Plus tôt cette semaine, un groupe de droite se faisant appeler le convoi « Take Our Border Back » a commencé son voyage de la Virginie jusqu’à la frontière sud des États-Unis. Les organisateurs, qui prévoient d’organiser des rassemblements anti-immigration dans trois villes frontalières, affirment que leur objectif est « d’appeler à une action immédiate pour sécuriser nos frontières avant que des conséquences graves et irréversibles ne s’abattent sur notre nation ».

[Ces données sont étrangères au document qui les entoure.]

import Summits.AtomisticToContinuum.Crystallization.Theorems.ThreeConeCertificateExactCertificateStructureFactor

/-!
# `ExactCertificate` (stmt-AtomisticToContinuum-11959), line `closure-makes-nogap-exact`:
# complementary slackness of a witness, IV — the second moment of the structure factor

Continuation of `…StructureFactor`.  For a three-cone split `IsSplit ρ c g U f` whose value attains
a periodic configuration, `c + f 0 / 2 ≤ −e(P)`, the `f`-weighted structure factor
`S_f(k) = f 0 + (#F)⁻¹ Σ_{x ∈ F} Σ'_{y ∈ P, y ≠ x} cos⟪k, x − y⟫ · f(|x − y|)` is `≥ 0` everywhere and
`= 0` at `k = 0` (`Fourier.structureFactor_nonneg`, `Fourier.structureFactor_zero`), so `k = 0` is
a minimum of `S_f`.  This file draws the SECOND-ORDER consequence (registered stub
`stub_secondMoment`): in every direction `u`,
`Σ_{x ∈ F} Σ'_{y ∈ P, y ≠ x} ⟪u, x − y⟫² · f(|x − y|) ≤ 0`,
together with the absolute summability of these second-moment site families (termwise
`f = V_LJ − g` on the distances of `P`, `r² |V_LJ(r)| ≤ r⁻¹⁰/12 + r⁻⁴/6`, and `r² |g r|` has finite
range).  Mechanism: `0 ≤ t⁻² (S_f(t u) − S_f(0)) = (#F)⁻¹ Σ_x Σ'_y t⁻² (cos (t⟪u, x − y⟫) − 1) f`,
and `t → 0` under the `tsum` by dominated convergence (Tannery; domination
`|t⁻² (cos (tθ) − 1)| ≤ θ²/2`, limit `−θ²/2` from `Real.cos_bound`).  All `[folklore]`.
-/

noncomputable section

namespace Summit.AtomisticToContinuum.Crystallization.Theorems.ThreeConeCertificateExactCertificate.Fourier

open Literature.MathematicalPhysics.StatisticalMechanics
open Summit.AtomisticToContinuum.Crystallization.Theorems.ChargedEnergyGapNegative (E3)
open Summit.AtomisticToContinuum.Crystallization.Theorems.ExactCertificateNegative (IsSplit)
open Summit.AtomisticToContinuum.Crystallization.Theorems.ThreeConeCertificateExactCertificate
  (Slackness.summable_f_site Slackness.U_site_eq_zero Slackness.summable_of_finRange)
open scoped BigOperators Topology
open Filter

/-! ## Two elementary estimates on `t⁻² (cos (tθ) − 1)` -/

/-- **Domination**: `|t⁻² (cos (tθ) − 1)| ≤ θ² / 2` for all real `t, θ` (from
`1 − x²/2 ≤ cos x ≤ 1`). [folklore] -/
theorem abs_inv_sq_mul_cos_sub_one_le (t θ : ℝ) :
    |t⁻¹ ^ 2 * (Real.cos (t * θ) - 1)| ≤ θ ^ 2 / 2 := by
  have h1 := Real.one_sub_sq_div_two_le_cos (x := t * θ)
  have h2 := Real.cos_le_one (t * θ)
  rw [abs_mul, abs_of_nonneg (by positivity : (0 : ℝ) ≤ t⁻¹ ^ 2),
    abs_of_nonpos (by linarith : Real.cos (t * θ) - 1 ≤ 0)]
  have h3 : t⁻¹ ^ 2 * -(Real.cos (t * θ) - 1) ≤ t⁻¹ ^ 2 * ((t * θ) ^ 2 / 2) :=
    mul_le_mul_of_nonneg_left (by linarith) (by positivity)
  have h4 : t⁻¹ ^ 2 * ((t * θ) ^ 2 / 2) ≤ θ ^ 2 / 2 := by
    have h5 : (t⁻¹ * t) ^ 2 ≤ 1 := by
      by_cases ht : t = 0
      · simp [ht]
      · simp [inv_mul_cancel₀ ht]
    have e : t⁻¹ ^ 2 * ((t * θ) ^ 2 / 2) = (t⁻¹ * t) ^ 2 * (θ ^ 2 / 2) := by ring
    rw [e]
    exact mul_le_of_le_one_left (by positivity) h5
  exact h3.trans h4

/-- **Pointwise limit**: `t⁻² (cos (tθ) − 1) → −θ²/2` as `t → 0`, `t ≠ 0` (from
`Real.cos_bound`: `|cos x − (1 − x²/2)| ≤ (5/96)|x|⁴` for `|x| ≤ 1`). [folklore] -/
theorem tendsto_inv_sq_mul_cos_sub_one (θ : ℝ) :
    Tendsto (fun t : ℝ => t⁻¹ ^ 2 * (Real.cos (t * θ) - 1)) (𝓝[≠] 0) (𝓝 (-(θ ^ 2 / 2))) := by
  have hev : ∀ᶠ t : ℝ in 𝓝[≠] 0, |t * θ| ≤ 1 := by
    have h1 : Tendsto (fun t : ℝ => t * θ) (𝓝 0) (𝓝 0) :=
      (continuous_mul_const θ).tendsto' 0 0 (zero_mul θ)
    have h2 : ∀ᶠ t : ℝ in 𝓝 0, |t * θ| ≤ 1 := by
      filter_upwards [h1.eventually_mem (Metric.closedBall_mem_nhds (0 : ℝ) one_pos)] with t ht
      rwa [Metric.mem_closedBall, Real.dist_eq, sub_zero] at ht
    exact h2.filter_mono nhdsWithin_le_nhds
  have hne : ∀ᶠ t : ℝ in 𝓝[≠] 0, t ≠ 0 := self_mem_nhdsWithin
  rw [tendsto_iff_norm_sub_tendsto_zero]
  refine squeeze_zero' (Eventually.of_forall fun t => norm_nonneg _)
    (g := fun t => t ^ 2 * θ ^ 4 * (5 / 96)) ?_ ?_
  · filter_upwards [hev, hne] with t ht ht0
    rw [Real.norm_eq_abs]
    have hb := Real.cos_bound ht
    have e : t⁻¹ ^ 2 * (Real.cos (t * θ) - 1) - -(θ ^ 2 / 2) =
        t⁻¹ ^ 2 * (Real.cos (t * θ) - (1 - (t * θ) ^ 2 / 2)) := by
      field_simp
      ring
    rw [e, abs_mul, abs_of_nonneg (by positivity : (0 : ℝ) ≤ t⁻¹ ^ 2)]
    calc t⁻¹ ^ 2 * |Real.cos (t * θ) - (1 - (t * θ) ^ 2 / 2)|
        ≤ t⁻¹ ^ 2 * (|t * θ| ^ 4 * (5 / 96)) := mul_le_mul_of_nonneg_left hb (by positivity)
      _ = t ^ 2 * θ ^ 4 * (5 / 96) := by
          rw [pow_abs, abs_of_nonneg (by positivity : (0 : ℝ) ≤ (t * θ) ^ 4)]
          field_simp
  · have hc : Continuous fun t : ℝ => t ^ 2 * θ ^ 4 * (5 / 96) := by fun_prop
    have h0 := hc.tendsto 0
    rw [show (0 : ℝ) ^ 2 * θ ^ 4 * (5 / 96) = 0 by ring] at h0
    exact h0.mono_left nhdsWithin_le_nhds

/-! ## Second-moment site families of a witness -/

section Witness

variable {P : PeriodicConfiguration 3} {ρ c : ℝ} {g U f : ℝ → ℝ}

/-- `r² |V_LJ(r)| ≤ r⁻¹⁰/12 + r⁻⁴/6` for `r > 0`. [folklore] -/
theorem sq_mul_abs_lennardJones_le {r : ℝ} (hr : 0 < r) :
    r ^ 2 * |lennardJones r| ≤ 1 / 12 * r⁻¹ ^ 10 + 1 / 6 * r⁻¹ ^ 4 := by
  unfold lennardJones
  have e1 : r ^ 2 * (1 / 12 * r⁻¹ ^ 12) = 1 / 12 * r⁻¹ ^ 10 := by field_simp
  have e2 : r ^ 2 * (1 / 6 * r⁻¹ ^ 6) = 1 / 6 * r⁻¹ ^ 4 := by field_simp
  calc r ^ 2 * |1 / 12 * r⁻¹ ^ 12 - 1 / 6 * r⁻¹ ^ 6|
      ≤ r ^ 2 * (|1 / 12 * r⁻¹ ^ 12| + |1 / 6 * r⁻¹ ^ 6|) :=
        mul_le_mul_of_nonneg_left (abs_sub _ _) (sq_nonneg r)
    _ = 1 / 12 * r⁻¹ ^ 10 + 1 / 6 * r⁻¹ ^ 4 := by
        rw [abs_of_nonneg (by positivity : (0 : ℝ) ≤ 1 / 12 * r⁻¹ ^ 12),
          abs_of_nonneg (by positivity : (0 : ℝ) ≤ 1 / 6 * r⁻¹ ^ 6), mul_add, e1, e2]

/-- For a witness the site families `y ↦ |x − y|² · |f(|x − y|)|` of `P` are summable: termwise
`f = V_LJ − g` on the distances of `P`, `r²|V_LJ| ≤ r⁻¹⁰/12 + r⁻⁴/6` (summable inverse powers
`> 3`) and `r² |g r|` has finite range. [folklore] -/
theorem summable_sq_mul_abs_f_site (h : IsSplit ρ c g U f)
    (hv : c + f 0 / 2 ≤ -(P.energyPerParticle lennardJones)) {x : E3} (hx : x ∈ P.points) :
    Summable fun q : {q : E3 // q ∈ P.points ∧ q ≠ x} =>
      (dist x q.1) ^ 2 * |f (dist x q.1)| := by
  have h10 := P.summable_inv_pow_dist (show 3 < 10 by norm_num) x
  have h4 := P.summable_inv_pow_dist (show 3 < 4 by norm_num) x
  have hg := Slackness.summable_of_finRange P (W := fun r => r ^ 2 * |g r|) (ρ := ρ)
    (fun r hr => by simp only [h.g_zero r hr, abs_zero, mul_zero]) x
  refine Summable.of_nonneg_of_le (fun q => by positivity) (fun q => ?_)
    (((h10.mul_left (1 / 12)).add (h4.mul_left (1 / 6))).add hg)
  have hd : 0 < dist x q.1 := dist_pos.2 (fun heq => q.2.2 heq.symm)
  have h1 := h.split _ hd
  have h2 := Slackness.U_site_eq_zero h hv hx q
  have hf : f (dist x q.1) = lennardJones (dist x q.1) - g (dist x q.1) := by linarith
  rw [hf]
  have h3 := sq_mul_abs_lennardJones_le hd
  calc (dist x q.1) ^ 2 * |lennardJones (dist x q.1) - g (dist x q.1)|
      ≤ (dist x q.1) ^ 2 * (|lennardJones (dist x q.1)| + |g (dist x q.1)|) :=
        mul_le_mul_of_nonneg_left (abs_sub _ _) (sq_nonneg _)
    _ = (dist x q.1) ^ 2 * |lennardJones (dist x q.1)| + (dist x q.1) ^ 2 * |g (dist x q.1)| :=
        mul_add _ _ _
    _ ≤ 1 / 12 * (dist x q.1)⁻¹ ^ 10 + 1 / 6 * (dist x q.1)⁻¹ ^ 4 +
          (dist x q.1) ^ 2 * |g (dist x q.1)| := by linarith

/-- **Summability of the second-moment site families** of a witness: in every direction `u`,
`y ↦ ⟪u, x − y⟫² · f(|x − y|)` is summable over the points `y ≠ x` of `P`
(`⟪u, x − y⟫² ≤ ‖u‖² |x − y|²`). [folklore] -/
theorem summable_inner_sq_mul_f_site (h : IsSplit ρ c g U f)
    (hv : c + f 0 / 2 ≤ -(P.energyPerParticle lennardJones)) {x : E3} (hx : x ∈ P.points)
    (u : E3) :
    Summable fun q : {q : E3 // q ∈ P.points ∧ q ≠ x} =>
      (inner ℝ u (x - q.1)) ^ 2 * f (dist x q.1) := by
  refine Summable.of_norm_bounded ((summable_sq_mul_abs_f_site h hv hx).mul_left (‖u‖ ^ 2))
    fun q => ?_
  rw [Real.norm_eq_abs, abs_mul, abs_of_nonneg (sq_nonneg _), ← mul_assoc]
  refine mul_le_mul_of_nonneg_right ?_ (abs_nonneg _)
  have h1 := abs_real_inner_le_norm u (x - q.1)
  rw [← dist_eq_norm] at h1
  rw [← sq_abs (inner ℝ u (x - q.1)), ← mul_pow]
  exact pow_le_pow_left₀ (abs_nonneg _) h1 2

/-- **First-order difference of structure factors**: `0 ≤ S_f(k) − S_f(0)`, i.e.
`0 ≤ Σ_{x ∈ F} Σ'_y (cos⟪k, x − y⟫ − 1) · f(|x − y|)` for every wave vector `k`. [folklore] -/
theorem sum_tsum_cos_sub_one_mul_nonneg (h : IsSplit ρ c g U f)
    (hv : c + f 0 / 2 ≤ -(P.energyPerParticle lennardJones)) (k : E3) :
    0 ≤ ∑ x ∈ P.motif, ∑' q : {q : E3 // q ∈ P.points ∧ q ≠ x},
      (Real.cos (inner ℝ k (x - q.1)) - 1) * f (dist x q.1) := by
  have hF : (0 : ℝ) < P.motif.card := by exact_mod_cast P.motif_nonempty.card_pos
  have h1 := structureFactor_nonneg h hv k
  have h2 := structureFactor_zero h hv
  have h3 : ∀ x ∈ P.motif, ∑' q : {q : E3 // q ∈ P.points ∧ q ≠ x},
      (Real.cos (inner ℝ k (x - q.1)) - 1) * f (dist x q.1) =
      ∑' q : {q : E3 // q ∈ P.points ∧ q ≠ x}, Real.cos (inner ℝ k (x - q.1)) * f (dist x q.1) -
        ∑' q : {q : E3 // q ∈ P.points ∧ q ≠ x}, f (dist x q.1) := by
    intro x hx
    have hs := Slackness.summable_f_site h hv (P.mem_points_of_mem_motif hx)
    rw [← (summable_kernel P k f hs).tsum_sub hs]
    refine tsum_congr fun q => ?_
    ring
  rw [Finset.sum_congr rfl h3, Finset.sum_sub_distrib]
  have h4 : 0 ≤ (P.motif.card : ℝ)⁻¹ *
      (∑ x ∈ P.motif, ∑' q : {q : E3 // q ∈ P.points ∧ q ≠ x},
          Real.cos (inner ℝ k (x - q.1)) * f (dist x q.1) -
        ∑ x ∈ P.motif, ∑' q : {q : E3 // q ∈ P.points ∧ q ≠ x}, f (dist x q.1)) := by
    rw [mul_sub]
    linarith
  have h5 := mul_nonneg hF.le h4
  rwa [← mul_assoc, mul_inv_cancel₀ hF.ne', one_mul] at h5

/-- The scaled differences `t⁻² (S_f(t u) − S_f(0))` are non-negative:
`0 ≤ Σ_{x ∈ F} Σ'_y t⁻² (cos (t⟪u, x − y⟫) − 1) · f(|x − y|)` for every real `t`. [folklore] -/
theorem sum_tsum_scaled_nonneg (h : IsSplit ρ c g U f)
    (hv : c + f 0 / 2 ≤ -(P.energyPerParticle lennardJones)) (u : E3) (t : ℝ) :
    0 ≤ ∑ x ∈ P.motif, ∑' q : {q : E3 // q ∈ P.points ∧ q ≠ x},
      t⁻¹ ^ 2 * ((Real.cos (t * inner ℝ u (x - q.1)) - 1) * f (dist x q.1)) := by
  have h1 := sum_tsum_cos_sub_one_mul_nonneg h hv (t • u)
  simp_rw [real_inner_smul_left] at h1
  simp_rw [tsum_mul_left]
  rw [← Finset.mul_sum]
  exact mul_nonneg (by positivity) h1

/-- **Dominated convergence under the site sum**: as `t → 0`, `t ≠ 0`,
`Σ'_y t⁻² (cos (t⟪u, x − y⟫) − 1) f(|x − y|) → Σ'_y −½ ⟪u, x − y⟫² f(|x − y|)` (Tannery's theorem,
domination by `½ ⟪u, x − y⟫² |f(|x − y|)|`). [folklore] -/
theorem tendsto_tsum_scaled (h : IsSplit ρ c g U f)
    (hv : c + f 0 / 2 ≤ -(P.energyPerParticle lennardJones)) {x : E3} (hx : x ∈ P.points)
    (u : E3) :
    Tendsto (fun t : ℝ => ∑' q : {q : E3 // q ∈ P.points ∧ q ≠ x},
        t⁻¹ ^ 2 * ((Real.cos (t * inner ℝ u (x - q.1)) - 1) * f (dist x q.1))) (𝓝[≠] 0)
      (𝓝 (∑' q : {q : E3 // q ∈ P.points ∧ q ≠ x},
        -(1 / 2) * ((inner ℝ u (x - q.1)) ^ 2 * f (dist x q.1)))) := by
  refine tendsto_tsum_of_dominated_convergence
    (bound := fun q : {q : E3 // q ∈ P.points ∧ q ≠ x} =>
      1 / 2 * |(inner ℝ u (x - q.1)) ^ 2 * f (dist x q.1)|)
    ((summable_inner_sq_mul_f_site h hv hx u).abs.mul_left (1 / 2)) (fun q => ?_)
    (Eventually.of_forall fun t q => ?_)
  · have e1 : (fun t : ℝ => t⁻¹ ^ 2 * ((Real.cos (t * inner ℝ u (x - q.1)) - 1) * f (dist x q.1)))
        = fun t : ℝ => t⁻¹ ^ 2 * (Real.cos (t * inner ℝ u (x - q.1)) - 1) * f (dist x q.1) := by
      funext t
      ring
    have e2 : -(1 / 2) * ((inner ℝ u (x - q.1)) ^ 2 * f (dist x q.1)) =
        -((inner ℝ u (x - q.1)) ^ 2 / 2) * f (dist x q.1) := by
      ring
    rw [e1, e2]
    exact (tendsto_inv_sq_mul_cos_sub_one (inner ℝ u (x - q.1))).mul_const (f (dist x q.1))
  · rw [Real.norm_eq_abs, ← mul_assoc, abs_mul, abs_mul ((inner ℝ u (x - q.1)) ^ 2),
      abs_of_nonneg (sq_nonneg (inner ℝ u (x - q.1)))]
    calc |t⁻¹ ^ 2 * (Real.cos (t * inner ℝ u (x - q.1)) - 1)| * |f (dist x q.1)|
        ≤ (inner ℝ u (x - q.1)) ^ 2 / 2 * |f (dist x q.1)| :=
          mul_le_mul_of_nonneg_right (abs_inv_sq_mul_cos_sub_one_le t _) (abs_nonneg _)
      _ = 1 / 2 * ((inner ℝ u (x - q.1)) ^ 2 * |f (dist x q.1)|) := by ring

/-- **The second moment in a direction is `≤ 0`**:
`Σ_{x ∈ F} Σ'_y ⟪u, x − y⟫² · f(|x − y|) ≤ 0` (limit `t → 0` of the non-negative scaled
differences, summed over the finite motif). [folklore] -/
theorem sum_tsum_inner_sq_mul_f_nonpos (h : IsSplit ρ c g U f)
    (hv : c + f 0 / 2 ≤ -(P.energyPerParticle lennardJones)) (u : E3) :
    ∑ x ∈ P.motif, ∑' q : {q : E3 // q ∈ P.points ∧ q ≠ x},
      (inner ℝ u (x - q.1)) ^ 2 * f (dist x q.1) ≤ 0 := by
  have hlim : Tendsto (fun t : ℝ => ∑ x ∈ P.motif, ∑' q : {q : E3 // q ∈ P.points ∧ q ≠ x},
      t⁻¹ ^ 2 * ((Real.cos (t * inner ℝ u (x - q.1)) - 1) * f (dist x q.1))) (𝓝[≠] 0)
      (𝓝 (∑ x ∈ P.motif, ∑' q : {q : E3 // q ∈ P.points ∧ q ≠ x},
        -(1 / 2) * ((inner ℝ u (x - q.1)) ^ 2 * f (dist x q.1)))) :=
    tendsto_finsetSum _ fun x hx => tendsto_tsum_scaled h hv (P.mem_points_of_mem_motif hx) u
  have hge : 0 ≤ ∑ x ∈ P.motif, ∑' q : {q : E3 // q ∈ P.points ∧ q ≠ x},
      -(1 / 2) * ((inner ℝ u (x - q.1)) ^ 2 * f (dist x q.1)) :=
    ge_of_tendsto' hlim fun t => sum_tsum_scaled_nonneg h hv u t
  simp_rw [tsum_mul_left] at hge
  rw [← Finset.mul_sum] at hge
  linarith

end Witness

/-- **Registered stub `stub_secondMoment` of the line `closure-makes-nogap-exact`** (signature
verbatim): for a witness `(P, ρ, c, g, U, f)` of the crux and every direction `u`, the
second-moment site families `y ↦ ⟪u, x − y⟫² f(|x − y|)` are summable over `P` at every motif
point and their motif sum is `≤ 0` — the second-order condition at the minimum `k = 0` of the
non-negative `f`-weighted structure factor. [folklore] -/
theorem stub_secondMoment : ∀ (P : PeriodicConfiguration 3) (ρ c : ℝ) (g U f : ℝ → ℝ),
    IsSplit ρ c g U f → c + f 0 / 2 ≤ -(P.energyPerParticle lennardJones) →
    ∀ u : EuclideanSpace ℝ (Fin 3),
      (∀ x ∈ P.motif, Summable fun y : {y : EuclideanSpace ℝ (Fin 3) // y ∈ P.points ∧ y ≠ x} =>
        (inner ℝ u (x - y.1)) ^ 2 * f (dist x y.1)) ∧
      ∑ x ∈ P.motif, ∑' y : {y : EuclideanSpace ℝ (Fin 3) // y ∈ P.points ∧ y ≠ x},
        (inner ℝ u (x - y.1)) ^ 2 * f (dist x y.1) ≤ 0 :=
  fun P _ _ _ _ _ h hv u =>
    ⟨fun _ hx => summable_inner_sq_mul_f_site h hv (P.mem_points_of_mem_motif hx) u,
      sum_tsum_inner_sq_mul_f_nonpos h hv u⟩

end Summit.AtomisticToContinuum.Crystallization.Theorems.ThreeConeCertificateExactCertificate.Fourier

end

Leur catalyseur a sans doute été l’impasse à Eagle Pass, au Texas, où la Garde nationale du Texas a empêché la patrouille frontalière américaine de patrouiller une section de la frontière américano-mexicaine le long du Rio Grande. Abbott a accusé le président Biden de ne pas avoir appliqué les lois qui protègent la frontière américaine et a déclaré que le Texas « a l’autorité légale pour contrôler l’entrée et la sortie dans n’importe quel emplacement géographique de l’État ». Les organisateurs du convoi semblent être d’accord : dans leurs supports promotionnels, ils se plaignent des politiciens « qui permettent à des dizaines de milliers d’entrées illégales, de criminels et de terroristes connus de plus de 160 pays à travers le monde d’entrer quotidiennement dans notre pays le long de notre frontière sud ! »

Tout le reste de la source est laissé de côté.